- WHAT THIS TASK INVOLVES -
Beginning with the line containing "theorem X_notMem_twoMinorIdeal (k", give every line again exactly as it is, ending with the last line of the entries.

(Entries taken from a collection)
▼
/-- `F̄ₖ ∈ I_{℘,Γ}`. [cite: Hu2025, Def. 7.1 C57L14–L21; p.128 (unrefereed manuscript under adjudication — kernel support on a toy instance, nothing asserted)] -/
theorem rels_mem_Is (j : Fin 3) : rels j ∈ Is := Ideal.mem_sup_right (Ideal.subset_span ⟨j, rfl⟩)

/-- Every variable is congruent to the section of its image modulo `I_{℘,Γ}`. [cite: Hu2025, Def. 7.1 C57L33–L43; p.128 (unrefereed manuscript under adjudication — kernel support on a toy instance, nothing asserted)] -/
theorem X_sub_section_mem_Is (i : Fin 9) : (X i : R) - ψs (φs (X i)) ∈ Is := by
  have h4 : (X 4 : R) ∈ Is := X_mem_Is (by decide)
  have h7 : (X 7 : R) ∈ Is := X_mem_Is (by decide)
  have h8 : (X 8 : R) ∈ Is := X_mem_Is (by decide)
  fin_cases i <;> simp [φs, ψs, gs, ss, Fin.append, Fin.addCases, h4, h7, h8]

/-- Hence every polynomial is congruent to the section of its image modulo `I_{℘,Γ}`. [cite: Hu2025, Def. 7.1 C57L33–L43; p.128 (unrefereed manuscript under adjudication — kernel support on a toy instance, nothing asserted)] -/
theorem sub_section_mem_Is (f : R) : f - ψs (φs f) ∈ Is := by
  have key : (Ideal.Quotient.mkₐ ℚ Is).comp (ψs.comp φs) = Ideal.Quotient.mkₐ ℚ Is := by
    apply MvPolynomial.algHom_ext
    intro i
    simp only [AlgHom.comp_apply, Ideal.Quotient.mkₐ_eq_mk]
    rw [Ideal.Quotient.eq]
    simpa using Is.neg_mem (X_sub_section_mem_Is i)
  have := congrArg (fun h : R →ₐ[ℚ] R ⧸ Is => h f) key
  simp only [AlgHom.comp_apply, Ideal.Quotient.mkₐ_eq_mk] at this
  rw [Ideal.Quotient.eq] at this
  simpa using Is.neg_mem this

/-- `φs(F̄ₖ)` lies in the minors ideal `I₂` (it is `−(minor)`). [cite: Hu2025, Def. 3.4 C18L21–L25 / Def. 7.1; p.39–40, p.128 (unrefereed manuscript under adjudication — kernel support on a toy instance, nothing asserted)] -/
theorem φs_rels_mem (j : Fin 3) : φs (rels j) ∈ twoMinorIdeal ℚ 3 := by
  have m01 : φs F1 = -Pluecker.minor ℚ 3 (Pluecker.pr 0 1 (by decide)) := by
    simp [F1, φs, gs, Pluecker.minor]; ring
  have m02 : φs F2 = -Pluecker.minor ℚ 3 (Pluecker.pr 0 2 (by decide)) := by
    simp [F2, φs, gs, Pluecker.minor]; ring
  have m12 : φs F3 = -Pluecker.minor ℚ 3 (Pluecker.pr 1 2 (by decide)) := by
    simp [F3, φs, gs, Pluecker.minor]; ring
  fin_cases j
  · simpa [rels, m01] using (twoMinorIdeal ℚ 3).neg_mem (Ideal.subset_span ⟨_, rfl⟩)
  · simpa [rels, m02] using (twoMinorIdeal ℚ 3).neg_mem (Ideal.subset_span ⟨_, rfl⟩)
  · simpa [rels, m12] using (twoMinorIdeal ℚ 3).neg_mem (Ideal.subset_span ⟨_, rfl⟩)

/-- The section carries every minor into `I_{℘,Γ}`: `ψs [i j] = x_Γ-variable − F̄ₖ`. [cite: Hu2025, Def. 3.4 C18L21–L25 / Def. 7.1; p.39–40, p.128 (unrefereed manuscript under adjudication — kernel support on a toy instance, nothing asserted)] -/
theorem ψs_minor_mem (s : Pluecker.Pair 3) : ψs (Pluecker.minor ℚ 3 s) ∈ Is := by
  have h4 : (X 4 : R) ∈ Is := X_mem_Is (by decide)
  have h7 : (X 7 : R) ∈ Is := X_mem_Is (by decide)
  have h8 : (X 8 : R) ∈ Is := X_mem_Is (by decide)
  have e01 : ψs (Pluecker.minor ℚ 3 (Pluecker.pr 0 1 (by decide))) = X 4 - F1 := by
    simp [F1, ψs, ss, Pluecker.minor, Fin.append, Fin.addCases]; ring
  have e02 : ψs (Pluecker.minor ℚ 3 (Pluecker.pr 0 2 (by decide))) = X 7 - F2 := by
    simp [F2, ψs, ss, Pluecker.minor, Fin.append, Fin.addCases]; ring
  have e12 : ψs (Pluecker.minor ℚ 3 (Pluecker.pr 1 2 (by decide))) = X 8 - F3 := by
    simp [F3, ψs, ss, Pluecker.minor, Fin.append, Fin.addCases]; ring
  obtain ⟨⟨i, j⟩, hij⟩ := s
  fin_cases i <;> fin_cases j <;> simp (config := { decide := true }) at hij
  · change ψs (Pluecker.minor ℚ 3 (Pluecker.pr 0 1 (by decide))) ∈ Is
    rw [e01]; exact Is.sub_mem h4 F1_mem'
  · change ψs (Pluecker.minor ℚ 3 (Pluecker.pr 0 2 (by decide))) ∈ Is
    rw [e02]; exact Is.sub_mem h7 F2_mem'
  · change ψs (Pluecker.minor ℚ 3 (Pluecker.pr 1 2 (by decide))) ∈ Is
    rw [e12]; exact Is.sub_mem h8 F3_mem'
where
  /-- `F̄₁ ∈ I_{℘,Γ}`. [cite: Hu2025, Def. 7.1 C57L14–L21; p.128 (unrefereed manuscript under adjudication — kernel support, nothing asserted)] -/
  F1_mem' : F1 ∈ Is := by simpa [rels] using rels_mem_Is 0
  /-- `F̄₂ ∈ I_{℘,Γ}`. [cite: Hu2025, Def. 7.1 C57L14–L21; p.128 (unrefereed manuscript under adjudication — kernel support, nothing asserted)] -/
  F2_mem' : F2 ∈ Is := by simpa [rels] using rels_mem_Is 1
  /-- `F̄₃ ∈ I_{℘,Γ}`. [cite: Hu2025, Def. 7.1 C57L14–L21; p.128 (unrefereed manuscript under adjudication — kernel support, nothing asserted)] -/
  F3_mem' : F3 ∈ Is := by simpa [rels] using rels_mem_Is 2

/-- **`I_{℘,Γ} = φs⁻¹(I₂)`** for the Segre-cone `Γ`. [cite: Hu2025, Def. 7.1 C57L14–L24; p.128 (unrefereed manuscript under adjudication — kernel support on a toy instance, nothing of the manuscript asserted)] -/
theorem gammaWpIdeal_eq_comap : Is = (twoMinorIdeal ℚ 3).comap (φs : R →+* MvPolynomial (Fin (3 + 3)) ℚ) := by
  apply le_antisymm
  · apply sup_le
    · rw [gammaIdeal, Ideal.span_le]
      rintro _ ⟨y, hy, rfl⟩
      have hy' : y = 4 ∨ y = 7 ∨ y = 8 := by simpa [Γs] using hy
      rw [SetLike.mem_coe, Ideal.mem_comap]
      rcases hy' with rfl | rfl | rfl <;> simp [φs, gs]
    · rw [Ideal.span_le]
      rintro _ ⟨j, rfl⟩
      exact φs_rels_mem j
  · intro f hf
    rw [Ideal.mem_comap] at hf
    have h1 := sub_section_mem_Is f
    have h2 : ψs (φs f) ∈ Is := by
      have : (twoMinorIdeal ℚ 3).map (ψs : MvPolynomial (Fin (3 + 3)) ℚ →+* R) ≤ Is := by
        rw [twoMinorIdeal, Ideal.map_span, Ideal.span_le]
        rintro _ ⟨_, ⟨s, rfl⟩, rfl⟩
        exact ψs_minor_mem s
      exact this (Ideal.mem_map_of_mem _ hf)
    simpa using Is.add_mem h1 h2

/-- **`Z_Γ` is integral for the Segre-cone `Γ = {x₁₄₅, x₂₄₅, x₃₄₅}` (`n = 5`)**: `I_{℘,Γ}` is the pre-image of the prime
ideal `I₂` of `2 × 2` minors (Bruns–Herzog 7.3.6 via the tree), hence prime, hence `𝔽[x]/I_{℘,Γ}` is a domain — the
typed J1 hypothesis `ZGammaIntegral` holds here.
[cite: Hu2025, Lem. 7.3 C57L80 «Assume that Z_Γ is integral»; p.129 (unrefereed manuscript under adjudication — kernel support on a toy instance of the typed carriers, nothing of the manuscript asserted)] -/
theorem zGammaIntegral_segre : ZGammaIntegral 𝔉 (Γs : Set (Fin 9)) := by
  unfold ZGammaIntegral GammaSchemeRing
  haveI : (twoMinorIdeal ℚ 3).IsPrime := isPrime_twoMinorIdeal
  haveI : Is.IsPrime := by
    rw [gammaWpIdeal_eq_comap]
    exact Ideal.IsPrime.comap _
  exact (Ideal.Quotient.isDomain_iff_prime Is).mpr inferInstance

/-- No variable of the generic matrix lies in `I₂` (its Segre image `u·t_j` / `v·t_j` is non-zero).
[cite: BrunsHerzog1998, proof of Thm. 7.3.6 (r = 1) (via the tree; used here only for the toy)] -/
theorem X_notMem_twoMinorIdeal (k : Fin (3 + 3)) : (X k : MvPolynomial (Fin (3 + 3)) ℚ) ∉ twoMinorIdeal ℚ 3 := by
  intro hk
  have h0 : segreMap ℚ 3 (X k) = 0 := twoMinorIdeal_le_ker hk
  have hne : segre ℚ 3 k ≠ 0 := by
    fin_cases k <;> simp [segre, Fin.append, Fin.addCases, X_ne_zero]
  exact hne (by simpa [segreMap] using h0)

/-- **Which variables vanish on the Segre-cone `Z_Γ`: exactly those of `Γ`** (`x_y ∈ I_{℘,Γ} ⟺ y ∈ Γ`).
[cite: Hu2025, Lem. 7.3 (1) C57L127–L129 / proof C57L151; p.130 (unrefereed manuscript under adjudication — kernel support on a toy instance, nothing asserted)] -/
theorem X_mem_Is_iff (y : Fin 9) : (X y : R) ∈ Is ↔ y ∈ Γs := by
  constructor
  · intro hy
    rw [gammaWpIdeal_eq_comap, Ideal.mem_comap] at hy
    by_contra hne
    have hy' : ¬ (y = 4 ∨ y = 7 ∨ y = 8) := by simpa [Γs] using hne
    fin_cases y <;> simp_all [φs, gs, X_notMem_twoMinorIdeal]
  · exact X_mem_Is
▲
- REPLY -
theorem X_notMem_twoMinorIdeal (k : Fin (3 + 3)) : (X k : MvPolynomial (Fin (3 + 3)) ℚ) ∉ twoMinorIdeal ℚ 3 := by
  intro hk
  have h0 : segreMap ℚ 3 (X k) = 0 := twoMinorIdeal_le_ker hk
  have hne : segre ℚ 3 k ≠ 0 := by
    fin_cases k <;> simp [segre, Fin.append, Fin.addCases, X_ne_zero]
  exact hne (by simpa [segreMap] using h0)

/-- **Which variables vanish on the Segre-cone `Z_Γ`: exactly those of `Γ`** (`x_y ∈ I_{℘,Γ} ⟺ y ∈ Γ`).
[cite: Hu2025, Lem. 7.3 (1) C57L127–L129 / proof C57L151; p.130 (unrefereed manuscript under adjudication — kernel support on a toy instance, nothing asserted)] -/
theorem X_mem_Is_iff (y : Fin 9) : (X y : R) ∈ Is ↔ y ∈ Γs := by
  constructor
  · intro hy
    rw [gammaWpIdeal_eq_comap, Ideal.mem_comap] at hy
    by_contra hne
    have hy' : ¬ (y = 4 ∨ y = 7 ∨ y = 8) := by simpa [Γs] using hne
    fin_cases y <;> simp_all [φs, gs, X_notMem_twoMinorIdeal]
  · exact X_mem_Is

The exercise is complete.